ORBIS GLOBAL CAUTIOUS FUND offers a safe haven in an increasingly dangerous world

If you want reassurance about the world’s prospects for the next decade, talking to Alec Cutler is probably not the place to be.

Alec, who is co-manager Orbis Global Cautious Fund has seen a whole series of dangers on the horizon since 2019.

But if you’re looking for some safety ahead of what’s to come, his £111m fund is exactly what you want as an investor.

It invests in debt issued by governments around the world and some of the largest companies. It aims to generate a solid return while taking only low to medium risk.

And now Alec and his team are redoubling their efforts to reduce risk. “The outlook for the world is incredibly uncertain,” he says.

“We’ve had 30 years of relative peace, so people have come to think that this is normal. But if you look back at the last 3,000 years, 30 years of peace is about the longest you’ll get.”

Geopolitical rifts are not his only fear. Alec is also concerned about the sheer scale of spending by developed country governments.

“The US spends $1.2 trillion a year servicing its debt,” he says.

“That’s twice the annual defense budget. Three years ago it was $500 billion. The vast majority of spending is non-discretionary, so it can’t just be cut.”

Higher inflation is also at the top of Alec’s list of concerns. He sees it remaining stubbornly high due to several factors, including the move toward net zero, which he sees adding costs to businesses. The increasing power of the workforce could also be contributing, he says.

How do you prepare for these clouds on the horizon? US government debt with built-in inflation protection is one element.

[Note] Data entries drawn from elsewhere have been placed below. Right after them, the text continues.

import Summits.Ventures.PercRepro.RankLevelSetHallRuleL

/-!
# PercRepro — THE COLOOP-SHARE KERNEL (RULE CS): ITS LOADS ARE EXACTLY ONE (p4, gen 37; paper proofs/P4-CRUX-K2.md,
Lemma 1; C-044, UP form, tight layer `#E = 2q + 2`, `k = 2`)

At the tight layer with `p = q + 2` the `Y`-sets are the sets `S` of rank `q + 1` (of ANY size `≥ q + 1`).  A **used
coloop** of `S` is an `x ∈ S` with `r(S ∖ {x}) = q` such that `S ∖ {x}` contains a member (`usedColoops`); the
**member-bases** of a set `R` are the members inside it (`memberBases`).  The **coloop-share weight** of a member `Z`
inside `S` is `1 / (ℓ(S) · b(S ∩ cl Z))` when `S ∖ cl Z` is a single element `o` (then `o` is a used coloop of `S` and
`S ∩ cl Z = S ∖ {o}`), and `0` otherwise — `S` splits one unit evenly among its used coloops `u`, and the share of `u`
evenly among the member-bases of `S ∖ {u}`.  THIS FILE: the weight is non-negative, supported on `Z ⊆ S`, and
**every `Y`-set is loaded at most `1`** (`csWeight_load_le_one`): the members of `S` with positive weight are
partitioned by their unique outside element `u ∈ usedColoops S`, the class of `u` being the `b(S ∖ {u})` member-bases
of `S ∖ {u}`.  The receipts (every member gets at least `Φ(p,q) = (q+2)/(q+1)`) and the Hall bound are in
`RankLevelSetHallCoopShareReceipt`.

* `usedColoops`, `memberBases`, `csWeight`;
* `eRk_eq_of_mem_cellY_k2` — a `Y`-set of the cell `(q+2, q)` has rank exactly `q + 1`;
* `sdiff_closure_eq_singleton_of_subset` — a member inside `S ∖ {u}` (`u` a used coloop) has `S ∖ cl Z = {u}`;
* `csWeight_nonneg`, `subset_of_csWeight_ne_zero`, **`csWeight_load_le_one`**.
Axioms: standard.
-/

namespace PercRepro

open Set Matroid Finset

variable {α : Type} (M : Matroid α) [M.Finite]

/-- The **used coloops** of `S`: the `x ∈ S` with `r(S ∖ {x}) = q` such that `S ∖ {x}` contains a member of the cell
`(q + 2, q)`. -/
def usedColoops (q : ℕ) (S : Set α) : Set α :=
  {x | x ∈ S ∧ M.eRk (S \ {x}) = (q : ℕ∞) ∧ ∃ Z ∈ cellMembers M (q + 2) q, Z ⊆ S \ {x}}

/-- The **member-bases** of `R`: the members of the cell `(q + 2, q)` inside `R`. -/
def memberBases (q : ℕ) (R : Set α) : Set (Set α) :=
  {Z | Z ∈ cellMembers M (q + 2) q ∧ Z ⊆ R}

/-- The **coloop-share weight** of the member `Z` at the `Y`-set `S`: `1 / (ℓ(S) · b(S ∩ cl Z))` when `S ∖ cl Z` is a
single element, `0` otherwise. -/
noncomputable def csWeight (q : ℕ) (Z S : Set α) : ℚ := by
  classical
  exact if Z ∈ cellMembers M (q + 2) q ∧ S ∈ cellY M (q + 2) q ∧ Z ⊆ S ∧ (S \ M.closure Z).ncard = 1 then
    1 / (((usedColoops M q S).ncard : ℚ) * ((memberBases M q (S ∩ M.closure Z)).ncard : ℚ))
  else 0

omit [M.Finite] in
/-- The used coloops of `S` lie in `S`. -/
theorem usedColoops_subset (q : ℕ) (S : Set α) : usedColoops M q S ⊆ S := fun _ hx => hx.1

omit [M.Finite] in
/-- The member-bases of `R` are members. -/
theorem memberBases_subset (q : ℕ) (R : Set α) : memberBases M q R ⊆ cellMembers M (q + 2) q :=
  fun _ hZ => hZ.1

/-- The member-bases of a set form a finite family. -/
theorem memberBases_finite (q : ℕ) (R : Set α) : (memberBases M q R).Finite :=
  (cellMembers_finite M (q + 2) q).subset (memberBases_subset M q R)

/-- The used coloops of a set form a finite set. -/
theorem usedColoops_finite (q : ℕ) (S : Set α) (hS : S ⊆ M.E) : (usedColoops M q S).Finite :=
  (M.set_finite S hS).subset (usedColoops_subset M q S)

omit [M.Finite] in
/-- A member has rank `q`. -/
theorem eRk_eq_of_mem_cellMembers (q : ℕ) {Z : Set α} (hZ : Z ∈ cellMembers M (q + 2) q) :
    M.eRk Z = (q : ℕ∞) := hZ.2.1

omit [M.Finite] in
/-- A `Y`-set of the cell `(q + 2, q)` has rank exactly `q + 1`. -/
theorem eRk_eq_of_mem_cellY_k2 (q : ℕ) {S : Set α} (hS : S ∈ cellY M (q + 2) q) :
    M.eRk S = ((q + 1 : ℕ) : ℕ∞) := by
  obtain ⟨-, h1, h2⟩ := hS
  have hlt : M.eRk S < ⊤ := lt_of_lt_of_le h2 le_top
  obtain ⟨n, hn⟩ := ENat.ne_top_iff_exists.1 hlt.ne
  rw [← hn] at h1 h2 ⊢
  have h1' : q < n := by exact_mod_cast h1
  have h2' : n < q + 2 := by exact_mod_cast h2
  have : n = q + 1 := by omega
  rw [this]

omit [M.Finite] in
/-- A `Y`-set of the cell `(q + 2, q)` has rank `q + 1` (as `(q : ℕ∞) + 1`). -/
theorem eRk_eq_of_mem_cellY_k2' (q : ℕ) {S : Set α} (hS : S ∈ cellY M (q + 2) q) :
    M.eRk S = (q : ℕ∞) + 1 := by
  rw [eRk_eq_of_mem_cellY_k2 M q hS]
  push_cast
  rfl

/-- **A member inside `S ∖ {u}`, `u` a used coloop, has `S ∖ cl Z = {u}`**: `S ∖ {u}` lies in `cl Z` (same rank `q`),
and `u ∉ cl Z` since `r(S) = q + 1`. -/
theorem sdiff_closure_eq_singleton_of_subset (q : ℕ) {S Z : Set α} (hS : S ∈ cellY M (q + 2) q)
    (hZ : Z ∈ cellMembers M (q + 2) q) {u : α} (hu : u ∈ usedColoops M q S) (hZu : Z ⊆ S \ {u}) :
    S \ M.closure Z = {u} := by
  obtain ⟨huS, hru, -⟩ := hu
  have hZE : Z ⊆ M.E := hZ.1
  have hSE : S ⊆ M.E := hS.1
  -- cl (S ∖ {u}) = cl Z
  have hcl : M.closure Z = M.closure (S \ {u}) := by
    apply (M.isRkFinite_of_finite (M.set_finite Z hZE)).closure_eq_closure_of_subset_of_eRk_ge_eRk hZu
    rw [hru, eRk_eq_of_mem_cellMembers M q hZ]
  have hsub : S \ {u} ⊆ M.closure Z := by
    rw [hcl]
    exact M.subset_closure _ (sdiff_subset.trans hSE)
  -- u ∉ cl Z
  have hu_not : u ∉ M.closure Z := by
    intro hmem
    have hS_sub : S ⊆ M.closure Z := by
      intro x hx
      by_cases hxu : x = u
      · rw [hxu]; exact hmem
      · exact hsub ⟨hx, hxu⟩
    have h1 : M.eRk S ≤ M.eRk (M.closure Z) := M.eRk_mono hS_sub
    rw [M.eRk_closure_eq, eRk_eq_of_mem_cellMembers M q hZ, eRk_eq_of_mem_cellY_k2 M q hS] at h1
    have : q + 1 ≤ q := by exact_mod_cast h1
    omega
  ext x
  constructor
  · rintro ⟨hxS, hxcl⟩
    by_contra hxu
    exact hxcl (hsub ⟨hxS, hxu⟩)
  · intro hx
    rw [Set.mem_singleton_iff] at hx
    rw [hx]
    exact ⟨huS, hu_not⟩

omit [M.Finite] in
/-- With `S ∖ cl Z = {u}`, the set `S ∩ cl Z` is `S ∖ {u}`. -/
theorem inter_closure_eq_sdiff_of_sdiff_eq (S Z : Set α) {u : α} (h : S \ M.closure Z = {u}) :
    S ∩ M.closure Z = S \ {u} := by
  ext x
  constructor
  · rintro ⟨hxS, hxcl⟩
    refine ⟨hxS, ?_⟩
    intro hxu
    rw [Set.mem_singleton_iff] at hxu
    have : u ∈ S \ M.closure Z := by rw [h]; exact Set.mem_singleton u
    rw [← hxu] at this
    exact this.2 hxcl
  · rintro ⟨hxS, hxu⟩
    refine ⟨hxS, ?_⟩
    by_contra hxcl
    have : x ∈ S \ M.closure Z := ⟨hxS, hxcl⟩
    rw [h, Set.mem_singleton_iff] at this
    exact hxu (by rw [Set.mem_singleton_iff]; exact this)

omit [M.Finite] in
/-- The weight is non-negative. -/
theorem csWeight_nonneg (q : ℕ) (Z S : Set α) : 0 ≤ csWeight M q Z S := by
  classical
  unfold csWeight
  split_ifs
  · positivity
  · exact le_rfl

omit [M.Finite] in
/-- The weight is supported on the pairs `Z ⊆ S`. -/
theorem subset_of_csWeight_ne_zero (q : ℕ) (Z S : Set α) (h : csWeight M q Z S ≠ 0) : Z ⊆ S := by
  classical
  unfold csWeight at h
  split_ifs at h with hc
  · exact hc.2.2.1
  · exact absurd rfl h

/-- The weight of a member `Z ⊆ S ∖ {u}` at `S`, for a used coloop `u`: `1 / (ℓ(S) · b(S ∖ {u}))`. -/
theorem csWeight_eq_of_subset (q : ℕ) {S Z : Set α} (hS : S ∈ cellY M (q + 2) q)
    (hZ : Z ∈ cellMembers M (q + 2) q) {u : α} (hu : u ∈ usedColoops M q S) (hZu : Z ⊆ S \ {u}) :
    csWeight M q Z S
      = 1 / (((usedColoops M q S).ncard : ℚ) * ((memberBases M q (S \ {u})).ncard : ℚ)) := by
  classical
  have h1 := sdiff_closure_eq_singleton_of_subset M q hS hZ hu hZu
  have h2 := inter_closure_eq_sdiff_of_sdiff_eq M S Z h1
  unfold csWeight
  rw [if_pos ⟨hZ, hS, hZu.trans sdiff_subset, by rw [h1, Set.ncard_singleton]⟩, h2]

omit [M.Finite] in
/-- If the weight of `Z` at `S` is non-zero then `Z` lies inside `S ∖ {u}` for a used coloop `u`. -/
theorem exists_usedColoop_of_csWeight_ne_zero (q : ℕ) {S Z : Set α} (h : csWeight M q Z S ≠ 0) :
    ∃ u ∈ usedColoops M q S, Z ⊆ S \ {u} := by
  classical
  unfold csWeight at h
  split_ifs at h with hc
  · obtain ⟨hZ, hS, hZS, hcard⟩ := hc
    obtain ⟨o, ho⟩ := Set.ncard_eq_one.1 hcard
    have hoS : o ∈ S \ M.closure Z := by rw [ho]; exact Set.mem_singleton o
    have hZo : Z ⊆ S \ {o} := by
      intro x hx
      refine ⟨hZS hx, ?_⟩
      intro hxo
      rw [Set.mem_singleton_iff] at hxo
      rw [hxo] at hx
      exact hoS.2 (M.subset_closure Z hZ.1 hx)
    refine ⟨o, ⟨hoS.1, ?_, Z, hZ, hZo⟩, hZo⟩
    -- r(S ∖ {o}) = q: S ∖ {o} = S ∩ cl Z ⊆ cl Z and Z ⊆ S ∖ {o}
    have hinter := inter_closure_eq_sdiff_of_sdiff_eq M S Z ho
    apply le_antisymm
    · rw [← hinter]
      calc M.eRk (S ∩ M.closure Z) ≤ M.eRk (M.closure Z) := M.eRk_mono inter_subset_right
        _ = (q : ℕ∞) := by rw [M.eRk_closure_eq, eRk_eq_of_mem_cellMembers M q hZ]
    · rw [← eRk_eq_of_mem_cellMembers M q hZ]
      exact M.eRk_mono hZo
  · exact absurd rfl h

/-- A member lies inside `S ∖ {u}` for at most one used coloop `u` of `S`. -/
theorem usedColoop_unique (q : ℕ) {S Z : Set α} (hS : S ∈ cellY M (q + 2) q)
    (hZ : Z ∈ cellMembers M (q + 2) q) {u u' : α} (hu : u ∈ usedColoops M q S) (hZu : Z ⊆ S \ {u})
    (hu' : u' ∈ usedColoops M q S) (hZu' : Z ⊆ S \ {u'}) : u = u' := by
  have h1 := sdiff_closure_eq_singleton_of_subset M q hS hZ hu hZu
  have h2 := sdiff_closure_eq_singleton_of_subset M q hS hZ hu' hZu'
  rw [h1] at h2
  exact Set.singleton_eq_singleton_iff.1 h2

/-- **Every `Y`-set is loaded at most `1`**: the members of `S` with positive weight are partitioned by their used
coloop `u`, each class of size `b(S ∖ {u})`, each paying `1 / (ℓ(S) b(S ∖ {u}))`. -/
theorem csWeight_load_le_one (q : ℕ) {S : Set α} (hS : S ∈ cellY M (q + 2) q) :
    ∑ Z ∈ (cellMembers_finite M (q + 2) q).toFinset, csWeight M q Z S ≤ 1 := by
  classical
  set Mf : Finset (Set α) := (cellMembers_finite M (q + 2) q).toFinset with hMf
  have hmemM : ∀ Z, Z ∈ Mf ↔ Z ∈ cellMembers M (q + 2) q := fun Z => by
    rw [hMf, (cellMembers_finite M (q + 2) q).mem_toFinset]
  set Uf : Finset α := (usedColoops_finite M q S hS.1).toFinset with hUf
  have hmemU : ∀ u, u ∈ Uf ↔ u ∈ usedColoops M q S := fun u => by
    rw [hUf, (usedColoops_finite M q S hS.1).mem_toFinset]
  have hUcard : Uf.card = (usedColoops M q S).ncard := by
    rw [hUf, ← ncard_eq_toFinset_card _ (usedColoops_finite M q S hS.1)]
  -- the weight of `Z` is the sum over `u ∈ Uf` of its class indicator
  have hpt : ∀ Z ∈ Mf, csWeight M q Z S
      = ∑ u ∈ Uf, (if Z ⊆ S \ {u} then
          1 / (((usedColoops M q S).ncard : ℚ) * ((memberBases M q (S \ {u})).ncard : ℚ)) else 0) := by
    intro Z hZ
    rw [hmemM] at hZ
    by_cases hex : ∃ u ∈ usedColoops M q S, Z ⊆ S \ {u}
    · obtain ⟨u, hu, hZu⟩ := hex
      rw [csWeight_eq_of_subset M q hS hZ hu hZu]
      rw [Finset.sum_eq_single u]
      · rw [if_pos hZu]
      · intro u' hu' hne
        rw [hmemU] at hu'
        rw [if_neg]
        intro hZu'
        exact hne (usedColoop_unique M q hS hZ hu' hZu' hu hZu)
      · intro hnot
        exact absurd ((hmemU u).2 hu) hnot
    · have h0 : csWeight M q Z S = 0 := by
        by_contra hne
        exact hex (exists_usedColoop_of_csWeight_ne_zero M q hne)
      rw [h0]
      symm
      apply Finset.sum_eq_zero
      intro u hu
      rw [hmemU] at hu
      rw [if_neg]
      intro hZu
      exact hex ⟨u, hu, hZu⟩
  rw [Finset.sum_congr rfl hpt, Finset.sum_comm]
  -- the class of `u` has exactly `b(S ∖ {u})` members
  have hclass : ∀ u ∈ Uf, (∑ Z ∈ Mf, (if Z ⊆ S \ {u} then
      1 / (((usedColoops M q S).ncard : ℚ) * ((memberBases M q (S \ {u})).ncard : ℚ)) else 0))
      = 1 / ((usedColoops M q S).ncard : ℚ) := by
    intro u hu
    rw [hmemU] at hu
    rw [Finset.sum_ite, Finset.sum_const_zero, add_zero, Finset.sum_const, nsmul_eq_mul]
    have hcount : ((Mf.filter (fun Z => Z ⊆ S \ {u})).card : ℚ) = ((memberBases M q (S \ {u})).ncard : ℚ) := by
      have heq : memberBases M q (S \ {u}) = ((Mf.filter (fun Z => Z ⊆ S \ {u}) : Finset (Set α)) : Set (Set α)) := by
        ext Z
        rw [Finset.coe_filter, Set.mem_setOf_eq, hmemM]
        rfl
      rw [heq, ncard_coe_finset]
    have hpos : (0 : ℚ) < ((memberBases M q (S \ {u})).ncard : ℚ) := by
      obtain ⟨-, -, Z, hZ, hZu⟩ := hu
      have hne : (memberBases M q (S \ {u})).Nonempty := ⟨Z, hZ, hZu⟩
      have := (Set.ncard_pos (memberBases_finite M q (S \ {u}))).2 hne
      exact_mod_cast this
    rw [hcount]
    field_simp
  rw [Finset.sum_congr rfl hclass, Finset.sum_const, nsmul_eq_mul, hUcard]
  by_cases hU : (usedColoops M q S).ncard = 0
  · rw [hU]; simp
  · have hpos : (0 : ℚ) < ((usedColoops M q S).ncard : ℚ) := by
      exact_mod_cast Nat.pos_of_ne_zero hU
    rw [mul_one_div, div_self hpos.ne']

end PercRepro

The so-called US Treasury Inflation-Protected Securities (TIPS) pay out a guaranteed amount above inflation. TIPS that promise to pay out 3 percentage points above inflation would pay out 6.5 percent if inflation were 3.5 percent.

The US Federal Reserve cut interest rates for the first time in four years last week, a clear sign that the fight to get inflation under control has worked. Alec is reassured that it doesn’t matter whether the Fed is right – the portfolio is protected either way.

The fund also uses hedging products against the risk of the US dollar losing value. After all, a guaranteed income in dollars makes no sense if the dollar loses value in real terms.

Gold – both physical and mined – is another asset designed to provide protection against the tough times ahead.

Gold is often used as a store of value when inflation rises. Exposure to gold now makes up about 12 percent of the fund – up from 8 percent two years ago.

It also invests in shares of companies that Alec and his team consider to be relatively safe.

The UK market offers a wealth of this sort of thing, he says. ‘We see some great opportunities. There are world-class companies like Keller Construction, BAE Systems and Balfour Beatty. Some of them are at very low valuations.’

He mentions Keller Construction, which builds the foundations of skyscrapers, bridges and tunnels.

That is why it is often one of the first to get paid and therefore also runs the least risk.

“We were able to buy it for just five times earnings because it was so undervalued,” Alec said.

Similarly, the combined value of the cash on Balfour Beatty’s balance sheet and the infrastructure the company owns is worth more than its market capitalization.

Orbis has turned a £100 investment into £126 in three years and £130 in five years. It has outperformed its benchmark of 20-60 per cent equity portfolios (with the rest in fixed income) in one, three and five years.

The annual performance fee is 0.96 percent over five years and the stock code is BJ02KT7.